### Data: Population 1970-1980

- Convert txt to CSV

In [None]:
"""
import csv

txt_file = '../datasets/original/1970-1980_population.txt'
csv_file = '../datasets/original/1970-1980_population.csv'

with open(txt_file, 'r') as file:
    lines = file.readlines()

# Extracting header and data rows
header = [header.strip() for header in lines[0].split()]
data_rows = [row.strip().split() for row in lines[1:]]

# Renaming "Fip AL" to "State"
header[0] = 'State'

# Modifying State column to keep only "AL"
for row in data_rows:
    row[0] = row[0].strip()

# Modifying year format
for i in range(2, len(header)):
    year = header[i].split('/')[2]
    header[i] = '19' + year

# Writing to CSV file
with open(csv_file, 'w', newline='') as file:
    writer = csv.writer(file)
    writer.writerow(header)
    writer.writerows(data_rows)

print(f"Dataset transformed and saved as {csv_file}.")
"""

Agrupar idades em 3 grupos
- Jovens (0-29)
- Adultos (30-65)
- Reformados (65+) 

In [51]:
import csv

# Dictionary to store the results per state, age group, and year
estados = {}

# Open the input CSV file
with open('../datasets/original/1970-1980_population_by_state.csv', 'r') as arquivo_csv:
    leitor = csv.reader(arquivo_csv, delimiter=',')
    
    # Ignore the CSV file header
    next(leitor)

    for linha in leitor:
        estado = linha[0]
        idade_range = linha[1].replace('+', '').replace('M', '').replace('F', '')
        valor = int(linha[2])

        # Split the age range and consider the lower bound for grouping
        idade_range_parts = idade_range.split('-')
        idade = int(idade_range_parts[0])

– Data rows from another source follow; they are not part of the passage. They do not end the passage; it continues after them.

/-!
# A sphere class generating a free direct summand is primitive (Kervaire–Milnor 1963, proof of
# Lemma 5.7: "Using the Poincaré duality theorem one sees that … `λ` is primitive")

Topic `Literature/Topology/FourManifolds`; a brick for the decomposition child
`Literature.Topology.FourManifolds.HomotopySphere.boundsContractible_of_nullCobordism_isStablyParallelizable_four`
(M. Kervaire, J. Milnor, *Groups of homotopy spheres I*, Ann. of Math. (2) 77 (1963), Thm. 5.1 at
`k = 2`), through its reduction `…_of_surgeryLemmas''` (`ThetaFourKervaireMilnorSurgeryProofs.lean`),
whose hypothesis `hdual` is the statement proved here.

Kervaire–Milnor, p. 516 (the **Hypothesis**: `M` compact, s-parallelizable, of dimension `2k + 1`,
`(k-1)`-connected, `bM` a homology sphere; the **Assertion**: "`H_kM'` is obtained from `H_kM` by
dividing by `λ(Z)` provided `λ` is *primitive*, i.e. there is `μ ∈ H_{k+1}M` with `μ · λ = 1`";
and the proof of **Lemma 5.7**): *"Let `λ` generate one of the infinite cyclic summands of
`H_kM`. Using the Poincaré duality theorem (for the pairing `H_{k+1}(M, bM) ⊗ H_kM → Z`) one sees
that there exists `μ₁ ∈ H_{k+1}(M, bM)` with `μ₁ · λ = 1`. Since `H_k(bM) = 0`, the homomorphism
`H_{k+1}M → H_{k+1}(M, bM)` is onto, hence `μ₁` lifts to `μ ∈ H_{k+1}M` with `μ · λ = 1`. Thus
`λ` is primitive, and can be killed by a modification."*

In the tree primitivity of the core `S = φ(Sᵏ × 0)` of a framed sphere `φ` is the homological
condition actually used by the surgery lemmas (`SphereSurgeryHandleMeridian.lean`,
`SphereSurgeryOddMiddleHomology.lean`): **`j⁎ : H_{k+1}(M) → H_{k+1}(M, M ∖ S)` is onto** (the
intersection number `μ · λ` being the image of `μ` in `H_{k+1}(M | S) ≅ ℤ`). This file PROVES it
from "`λ` generates a free direct summand" (a homomorphism `f : H_kM → ℤ` with `f(λ) = 1`),
`H_k(bM) = 0` and simple connectivity of `M` (orientability), following the printed sentence with
the tree's duality theorems:

* `M` simply connected and compact with boundary has a relative fundamental class
  `z ∈ H_{n+1}(M, bM; ℤ)` (`exists_isRelFundamentalClass_of_simplyConnectedSpace`, Hatcher Prop.
  3.25 and p. 253); universal coefficients give `α ∈ Hᵏ(M; ℤ)` with `⟨α, -⟩ = f`
  (`kroneckerPairing_surjective`, Hatcher Thm. 3.2); `μ₁ = α ⌢ z ∈ H_{k+1}(M, bM)` (the duality
  class; Lefschetz duality `LefschetzDualityProofs.lean`, Spanier Thm. 6.3.12);
* `H_k(bM) = 0` makes `H_{k+1}M → H_{k+1}(M, bM)` onto (exact sequence of the pair);
* **`μ₁ · λ = ⟨α, λ⟩ = 1`**: the image of `α ⌢ z` in `H_{k+1}(M | S)`, read in the external collar
  `X = M ∪ bM × (-∞, 0]` (`ExternalCollar*.lean`, Hatcher p. 253), is the Čech cap product
  `α|_S ⌢ [X]_S` (`ExtCollar.relCapProduct_eq_toExtCollar_inv`, the projection formula
  `relativeSingularHomology.map_relCapProduct`, `cechCap_of_univ_thetaInv`,
  `ExtCollar.classAlong_orientation_eq`), and `- ⌢ [X]_S : Ȟᵏ(S) → H_{k+1}(X | S)` is bijective —
  Čech–Alexander–Poincaré duality along the compact `S`
  (`HomologicalOrientation.bijective_cechCap_classAlong`, Miller Thm. 37.1); finally `Ȟᵏ(S) = Hᵏ(S)`
  (`S ≅ Sᵏ` is taut in `X`: the tubes `φ(Sᵏ × εB)` retract onto it, `Cech.RetractionNhds`,
  Spanier Thm. 6.1.10) is `ℤ`, detected by `⟨-, [Sᵏ]⟩` (`kroneckerPairing_injective_of_isZero`),
  and `⟨α|_S, [S]⟩ = ⟨α, λ⟩ = f(λ) = 1`, so `α|_S` generates `Ȟᵏ(S)` and the image of
  `H_{k+1}(M, bM)` is all of `H_{k+1}(M | S)`.

Main results: `FramedSphereFamily.exists_ofAbsolute_eq_zsmul_of_exists_dual` — the computation
"`μ₁ · λ = d`" for any value `d = f(λ)` of the functional: `d • H_{l+1}(M, M ∖ S)` lies in the image of
`H_{l+1}(M)`; and its case `d = 1`,
`FramedSphereFamily.epi_ofAbsolute_complement_of_exists_dual` — for a framed sphere
`ν : Sᵏ × ℝˡ⁺¹ ↪ M` (`k + l = n`, `M` compact simply connected smooth `(n+1)`-manifold with
boundary, `k ≥ 2`), a generator `θ` of `H_k(Sᵏ; ℤ)`, `λ = (ν.sphereMap)⁎ θ`: if `H_l(bM; ℤ) = 0` and
`f(λ) = 1` for some homomorphism `f : H_k(M; ℤ) → ℤ`, then
`H_{l+1}(M; ℤ) → H_{l+1}(M, M ∖ S; ℤ)` is onto. Everything is proved; no definitions, no named facts.

## References

* M. Kervaire, J. Milnor, *Groups of homotopy spheres I*, Ann. of Math. (2) 77 (1963), p. 516
  (Hypothesis, Assertion, proof of Lemma 5.7). doi:10.2307/1970128 [KervaireMilnorAnnals1963]
* A. Hatcher, *Algebraic Topology*, CUP 2002, §3.1 Thm. 3.2, §3.3 Prop. 3.25, Lemma 3.27, p. 241,
  p. 253, Thm. 3.43, Thm. 3.44. [HatcherAT2002]
* H. Miller, *Lectures on Algebraic Topology*, World Scientific 2020, Thm. 37.1, Lemma 34.5.
  [Miller2020]
* E. H. Spanier, *Algebraic Topology*, Springer 1981, Ch. 6 §1 Thm. 10, §3 Thm. 12. [Spanier1981]
-/

noncomputable section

        # Group the ages into three categories: 0-29, 30-65, 65+
        if 0 <= idade <= 29:
            idade_grupo = 'jovens'
        elif 30 <= idade < 65:
            idade_grupo = 'adultos'
        else:
            idade_grupo = 'reformados'

        # Check if the state already exists in the dictionary
        if estado in estados:
            # Check if the age group exists for the state
            if idade_grupo in estados[estado]:
                # Update the value for the corresponding year
                if len(linha) > 2:
                    for i, ano in enumerate(range(1970, 1981)):
                        if ano in estados[estado][idade_grupo]:
                            estados[estado][idade_grupo][ano] += int(linha[i + 2])
                        else:
                            estados[estado][idade_grupo][ano] = int(linha[i + 2])
            else:
                # Create a new dictionary for the age group and add the value for each year
                estados[estado][idade_grupo] = {}
                if len(linha) > 2:
                    for i, ano in enumerate(range(1970, 1981)):
                        estados[estado][idade_grupo][ano] = int(linha[i + 2])
        else:
            # Create a new dictionary for the state and add the age group and value for each year
            estados[estado] = {idade_grupo: {}}
            if len(linha) > 2:
                for i, ano in enumerate(range(1970, 1981)):
                    estados[estado][idade_grupo][ano] = int(linha[i + 2])

# Write the dictionaries to a CSV file
output_file = '../datasets/1970-1980_population_by_state.csv'
with open(output_file, 'w', newline='') as outfile:
    writer = csv.writer(outfile)
    writer.writerow(['State', 'Age', '1970', '1971', '1972', '1973', '1974', '1975', '1976', '1977', '1978', '1979', '1980'])
    
    for estado, faixas_etarias in estados.items():
        for faixa_etaria, anos in faixas_etarias.items():
            if isinstance(anos, int):  # Handle the case when anos is an integer
                writer.writerow([estado, faixa_etaria, anos])
            else:
                writer.writerow([estado, faixa_etaria, *anos.values()])
        
        # Calculate the sum for each year
        sum_by_year = [sum(anos[ano] for anos in faixas_etarias.values()) for ano in range(1970, 1981)]
        writer.writerow([estado, 'all', *sum_by_year])


### Data: Population 1970-1990 

In [32]:
import pandas as pd

# Read data from CSV file
df = pd.read_csv('../datasets/original/pop7099s.csv')

# Delete the "fips" column
df = df.drop("fips", axis=1)

# Define the age group categories
age_groups = {
    "Kids": (0, 29),
    "Adults": (30, 64),
    "Retired": (65, float('inf'))
}

# Function to extract the minimum age from the age group
def extract_min_age(age_group):
    if isinstance(age_group, str) and "-" in age_group:
        age_parts = age_group.split("-")
        min_age = int(age_parts[0])
        return min_age
    else:
        return age_group

# Clean the age group values
df['agegr'] = df['agegr'].str.replace('+', '').replace('M', '').replace('F', '')

# Extract the minimum age from the age group
df['min_age'] = df['agegr'].apply(extract_min_age)

# Convert min_age column to numeric
df['min_age'] = pd.to_numeric(df['min_age'], errors='coerce')

# Aggregate population data for each state, year, and age group
aggregated_data = []
for (state, year), state_year_data in df.groupby(["state", "year"]):
    if 1970 <= year <= 1979:
        for group, age_range in age_groups.items():
            age_min, age_max = age_range
            pop_sum = state_year_data[(state_year_data["min_age"].notnull()) & (state_year_data["min_age"] >= age_min) & (state_year_data["min_age"] <= age_max)]["pop"].sum()
            aggregated_data.append([state, year, group, pop_sum])
    else:
        for group, age_range in age_groups.items():
            age_min, age_max = age_range
            pop_sum = state_year_data[(state_year_data["age"] >= age_min) & (state_year_data["age"] <= age_max)]["pop"].sum()
            aggregated_data.append([state, year, group, pop_sum])

# Create a new DataFrame with the aggregated data
aggregated_df = pd.DataFrame(aggregated_data, columns=["state", "year", "age_group", "population"])

# Save the aggregated DataFrame to a CSV file
aggregated_df.to_csv("../datasets/population70-99.csv", index=False)


  df = pd.read_csv('../datasets/original/pop7099s.csv')